House GOP schedules Tuesday vote on Hands Off Our Home Appliances Act
The bill allows DOE to "grant a petition to revoke or amend energy conservation standards" under certain circumstances
The GOP-led House is scheduled to vote on the Hands Off Our Home Appliances Act on Tuesday.
According to an official summary of the legislation, the bill "modifies the process by which the Department of Energy (DOE) amends, revokes, or implements energy conservation standards for certain consumer products (other than automobiles), such as household appliances."
The bill would allow DOE to "grant a petition to revoke or amend energy conservation standards" under certain circumstances. The agency could revoke standards if it finds that they "result in additional costs to consumers," do not lead to "significant conservation of energy or water," are not "technologically feasible," or lead to an appliance "not being commercially available in the United States to all consumers."
Under the legislation, "new energy conservation standards must be technologically feasible and economically justified."

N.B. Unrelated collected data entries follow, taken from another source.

/-! ## :155 at a ramified place — the provider -/

open Classical in
set_option maxHeartbeats 4000000 in
set_option synthInstance.maxHeartbeats 400000 in
-- ★ p05's closing composition instantiated: the guard read at `w`, the wild corner vacuous, the (G3) frame (★ (W-2) pattern), `μ := Measure.haar`, `Π`, `2⁻¹`, the five letters ★ by name
/-- **THE SOCKET :155 AT A RAMIFIED PLACE — PAID (the ramified provider).**  `v` non-split (`hns`) and RAMIFIED in `L` (`hrf : ¬ IsUnramifiedIn`); `χ₁ : (L ⊗ L⁺_v)ˣ → ℂˣ` continuous,
non-unitary (`∃ x, |χ₁ x| ≠ 1`), contracting, NOT trivial on the integral units (`hram`), trivial on the principal units (depth zero), `χ₁(u·σu) = 1` on the units of valuation one (Branch
B).  If `i(χ₁, 1)` is reducible then **`χ₁ = η · ‖·‖^{1∕2}` for a continuous quadratic character extension `η`** — the second disjunct of :155 (Keys' cases (b)–(d) at a ramified place; the
first disjunct, Keys (a), is Branch A ∕ unramified `χ₁`).  Proof: `e(w|v) ≠ 1` at the unique `w ∣ v` (★ `isUnramifiedIn_of_ramificationIdx'_eq_one`); if `|2|_w < 1` then ★
`chi_eq_one_of_mem_unitsIntegers_of_ramified_dyadic` contradicts `hram`; else the (G3)-explicit frame of ★ (W-2) (uniformiser, `g₁ = diag(1,1,ϖ)`, `eA =` ★ `localNonsplitEquiv`, `w₀ =
eA⁻¹(w_long)` with matrix `Φ₃`), `μ := Measure.haar` on the Borel σ-algebra of `N(L⁺_v)`, `Π` ★ `exists_uniformizer_units`, `2` invertible, `|X| < 1` ★ `norm_apply_norm_uniformizer_lt_one`,
`hint` ★ `integrableOn_F₀_S_ge`, `hscal` ★ R1 `integral_S_ge_eq_of_uniformizer`, `h0` ★ R2 `integral_Sh_zero_eq_ram` (`c₀ = χ₁(−2)`), `hc` ★ R2 `chi_neg_two_sq_eq_one_ram`, `h1` ★ R3b
`integral_Sh_one_eq_zero_ram`, then ★ `exists_eta_of_reducible_of_shellIdentities_ram`. [cite: Keys1984, §3, §7 Theorem (2) (d) p. 126] [cite: Casselman1980, §3]
[cite: Casselman1995, §6.4, Thm. 6.6.2] [cite: Rogawski1990, §12.2 (1)–(2) p. 173] [cite: Roche1998, §3–§4] [cite: Serre1979, Ch. IV §1 Prop. 4, §2] -/
theorem exists_eta_of_reducible_ramified
    (hns : ∀ w' : PlacesOver L v, IsCMField.complexConj L • w'.1 = w'.1) (hrf : ¬ Algebra.IsUnramifiedIn (𝓞 L) v.asIdeal)
    (χ₁ : (LocalRing L v)ˣ →* ℂˣ) (h₁ : Continuous fun x => ((χ₁ x : ℂˣ) : ℂ)) (hnu : ∃ x, ‖((χ₁ x : ℂˣ) : ℂ)‖ ≠ 1)
    (hcontr : ∀ x : (LocalRing L v)ˣ, unitModulusChar (LocalRing L v) x < 1 → ‖((χ₁ x : ℂˣ) : ℂ)‖ < 1)
    (hram : ¬ (∀ u ∈ (Submonoid.pi Set.univ (fun w : PlacesOver L v => (w.1.adicCompletionIntegers L).toSubring.toSubmonoid)).units, χ₁ u = 1))
    (hdepth : ∀ u : (LocalRing L v)ˣ, (∀ w' : PlacesOver L v, Valued.v (((u : LocalRing L v) w') - 1) < 1) → χ₁ u = 1)
    (hB : ∀ u : (LocalRing L v)ˣ, (∀ w' : PlacesOver L v, Valued.v ((u : LocalRing L v) w') = 1) →
      χ₁ (u * Units.map (conjLocal L (IsCMField.complexConj L) v : LocalRing L v →* LocalRing L v) u) = 1)
    (hred : ∃ N : Subrepresentation (cmPrincipalSeries L 3 v (cmTorusCharPair L v χ₁ 1)), N ≠ ⊥ ∧ N ≠ ⊤) :
    ∃ η : (LocalRing L v)ˣ →* ℂˣ, IsQuadraticCharExtension (conjLocal L (IsCMField.complexConj L) v) η ∧
      Continuous (fun x => ((η x : ℂˣ) : ℂ)) ∧ χ₁ = η * halfModulusChar (LocalRing L v) := by
  obtain ⟨w⟩ : Nonempty (PlacesOver L v) := inferInstance
  have hw : IsCMField.complexConj L • w.1 = w.1 := hns w
  -- the guard `¬ IsUnramifiedIn` read at the unique place `w ∣ v`: `e(w|v) ≠ 1`
  have he : v.asIdeal.ramificationIdx' w.1.asIdeal ≠ 1 := by
    intro he1
    haveI : Algebra.IsQuadraticExtension ↥(maximalRealSubfield L) L := IsCMField.isQuadraticExtension L
    exact hrf (isUnramifiedIn_of_ramificationIdx'_eq_one L (IsCMField.complexConj L) v (IsCMField.complexConj_ne_one L) w hw he1)
  -- the WILD corner `|2|_w < 1` is vacuous: `hdepth ∧ hB ⟹ χ₁ = 1` on the integral units, against `hram`
  by_cases h2w : Valued.v (2 : w.1.adicCompletion L) = 1
  swap
  · have h2le : Valued.v (2 : w.1.adicCompletion L) ≤ 1 := by
      have h11 : (2 : w.1.adicCompletion L) = 1 + 1 := by norm_num
      rw [h11]
      exact (Valuation.map_add _ _ _).trans (by rw [Valuation.map_one, max_self])
    exact absurd (chi_eq_one_of_mem_unitsIntegers_of_ramified_dyadic L v w hw he (lt_of_le_of_ne h2le h2w) χ₁ hdepth hB) hram
  -- TAME (`|2|_w = 1`): the (G3)-EXPLICIT frame letters (★ (W-2) ∕ Z2A-6 pattern): a uniformiser, `g₁ = diag(1,1,ϖ)`, `eA =` ★ `localNonsplitEquiv` on `Φ₃`
  obtain ⟨ϖ, hϖ⟩ : ∃ τ : w.1.adicCompletion L, Valued.v τ = WithZero.exp (-1 : ℤ) := by
    obtain ⟨π, hπ⟩ := w.1.valuation_exists_uniformizer L
    exact ⟨(π : w.1.adicCompletion L), by rw [HeightOneSpectrum.valuedAdicCompletion_eq_valuation', hπ]⟩
  have hϖ0 : ϖ ≠ 0 := fun h0 => by rw [h0, map_zero] at hϖ; exact WithZero.zero_ne_coe hϖ
  obtain ⟨g₁, hg₁⟩ : ∃ g₁ : GL (Fin 3) (w.1.adicCompletion L), (g₁ : Matrix (Fin 3) (Fin 3) (w.1.adicCompletion L)) = Matrix.diagonal ![(1 : w.1.adicCompletion L), 1, ϖ] := by
    refine ⟨glDiagonal 3 (w.1.adicCompletion L) ![1, 1, Units.mk0 ϖ hϖ0], ?_⟩
    rw [coe_glDiagonal]
    congr 1
    funext i
    fin_cases i <;> rfl
  have hJw : placeForm (qsForm L) w.1 = (StdForm.antidiagonal 3).over (w.1.adicCompletion L) := by
    rw [placeForm, qsForm, antidiagOne_eq_over, StdForm.over_map]
  obtain ⟨eA, heA⟩ : ∃ eA : Gqs L v ≃ₜ* ↥(unitaryGroupOfForm (galAdicCompletionMap (L := L) (IsCMField.complexConj L) hw) ((StdForm.antidiagonal 3).over (w.1.adicCompletion L))),
      ∀ g : Gqs L v, ((eA g : ↥(unitaryGroupOfForm (galAdicCompletionMap (L := L) (IsCMField.complexConj L) hw) ((StdForm.antidiagonal 3).over (w.1.adicCompletion L)))) :
          GL (Fin 3) (w.1.adicCompletion L)) =
        ((localNonsplitEquiv (IsCMField.complexConj L) (qsForm L) (IsCMField.complexConj_ne_one L) w hw g :
          ↥(unitaryGroupOfForm (galAdicCompletionMap (L := L) (IsCMField.complexConj L) hw) (placeForm (qsForm L) w.1))) : GL (Fin 3) (w.1.adicCompletion L)) := by
    rw [← hJw]
    exact ⟨localNonsplitEquiv (IsCMField.complexConj L) (qsForm L) (IsCMField.complexConj_ne_one L) w hw, fun g => rfl⟩
  -- `w₀ = eA⁻¹(w_long)` has matrix `Φ₃`
  have hw₀ : Units.val ((eA.symm (weylLongU (galAdicCompletionMap (L := L) (IsCMField.complexConj L) hw)
      (rfl : (StdForm.antidiagonal 3).over (w.1.adicCompletion L) = _))).val : GL (Fin 3) (LocalRing L v)) = cmLocalForm L 3 v := by
    refine Matrix.ext fun i j => ?_
    rw [LocalRing.eq_iff_apply_eq (IsCMField.complexConj L) (IsCMField.complexConj_ne_one L) w hw,
      ← coe_eA_apply L v w hw eA heA (eA.symm (weylLongU (galAdicCompletionMap (L := L) (IsCMField.complexConj L) hw) rfl)) i j,
      ContinuousMulEquiv.apply_symm_apply, coe_coe_weylLongU, cmLocalForm_eq_over]
    have h := congr_fun (congr_fun ((StdForm.antidiagonal 3).over_map (Pi.evalRingHom (fun w' : PlacesOver L v => w'.1.adicCompletion L) w)) i) j
    rw [Matrix.map_apply, Pi.evalRingHom_apply] at h
    exact h.symm
  -- the Haar measure of the closed subgroup `N(L⁺_v)` on its Borel σ-algebra
  letI : MeasurableSpace ↥(cmBorelTriple L 3 v).N := borel _
  haveI : BorelSpace ↥(cmBorelTriple L 3 v).N := ⟨rfl⟩
  haveI : LocallyCompactSpace ↥(unitaryGroupOfForm (conjLocal L (IsCMField.complexConj L) v) (cmLocalForm L 3 v)) :=
    locallyCompactSpace_local (IsCMField.complexConj L) 3 _ v
  haveI : LocallyCompactSpace ↥(cmBorelTriple L 3 v).N :=
    (LineRing.isClosed_unipotentU (conjLocal L (IsCMField.complexConj L) v) (cmLocalForm L 3 v)).isClosedEmbedding_subtypeVal.locallyCompactSpace
  -- `2` is invertible in `∏_{w ∣ v} L_w` (characteristic `0`); the sign `c₀ := χ₁(−2)`, `c₀² = 1` (★ R2)
  haveI : Invertible (2 : LocalRing L v) :=
    (isUnit_iff_exists_inv.2 ⟨fun w' => (2 : w'.1.adicCompletion L)⁻¹, funext fun _ => mul_inv_cancel₀ two_ne_zero⟩ : IsUnit (2 : LocalRing L v)).invertible
  have hc := chi_neg_two_sq_eq_one_ram L v w hw h2w χ₁ hB
  -- a uniformiser unit `Π` of `L ⊗ L⁺_v` and `|X| < 1`, `X = χ₁(σΠ·Π)` (contraction)
  obtain ⟨piU, hpiU⟩ := F0P3cStCharTSTorusRay.exists_uniformizer_units L v
  have hX := norm_apply_norm_uniformizer_lt_one L v hns w hw piU hpiU χ₁ hcontr
  -- the five letters BY NAME: `hint` ★ (II)-a, `hscal` ★ R1, `h0` ★ R2, `h1` ★ R3b
  have hint := K2E3BranchBShellScalingFromWeightSeries.integrableOn_F₀_S_ge L v w hw hns χ₁ h₁ hcontr (Measure.haar : Measure ↥(cmBorelTriple L 3 v).N)
  have hscal := integral_S_ge_eq_of_uniformizer L v w hw hns piU hpiU χ₁ (Measure.haar : Measure ↥(cmBorelTriple L 3 v).N) hX hint
  have h0 := integral_Sh_zero_eq_ram L v w hw he h2w χ₁ hdepth hB (Measure.haar : Measure ↥(cmBorelTriple L 3 v).N)
  have h1 := integral_Sh_one_eq_zero_ram L v w hw he h2w χ₁ h₁ hdepth hram (Measure.haar : Measure ↥(cmBorelTriple L 3 v).N)
  exact exists_eta_of_reducible_of_shellIdentities_ram L v w hw eA heA hϖ g₁ hg₁ _ _ _ rfl rfl rfl
    (eA.symm (weylLongU (galAdicCompletionMap (L := L) (IsCMField.complexConj L) hw) (rfl : (StdForm.antidiagonal 3).over (w.1.adicCompletion L) = _)))
    hw₀ hns he h2w piU hpiU χ₁ h₁ hnu hcontr hdepth hB hram Measure.haar hint _ hc hscal h1 h0 hred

If the bill gets passed and signed into law, it would eliminate the "requirement under the Energy Policy and Conservation Act for DOE, within six years of issuing a final rule establishing or amending such standard, to issue a new proposed rule or publish a notice that the standard does not need to be amended." The agency instead would be able to "publish a notice of proposed rulemaking for prescribing a new or amended energy conservation standard for a consumer product at any time."
The legislation was proposed after the Biden Administration's Energy Department proposed a rule that would have led to a ban on the sale of about half of the gas stoves currently on the market.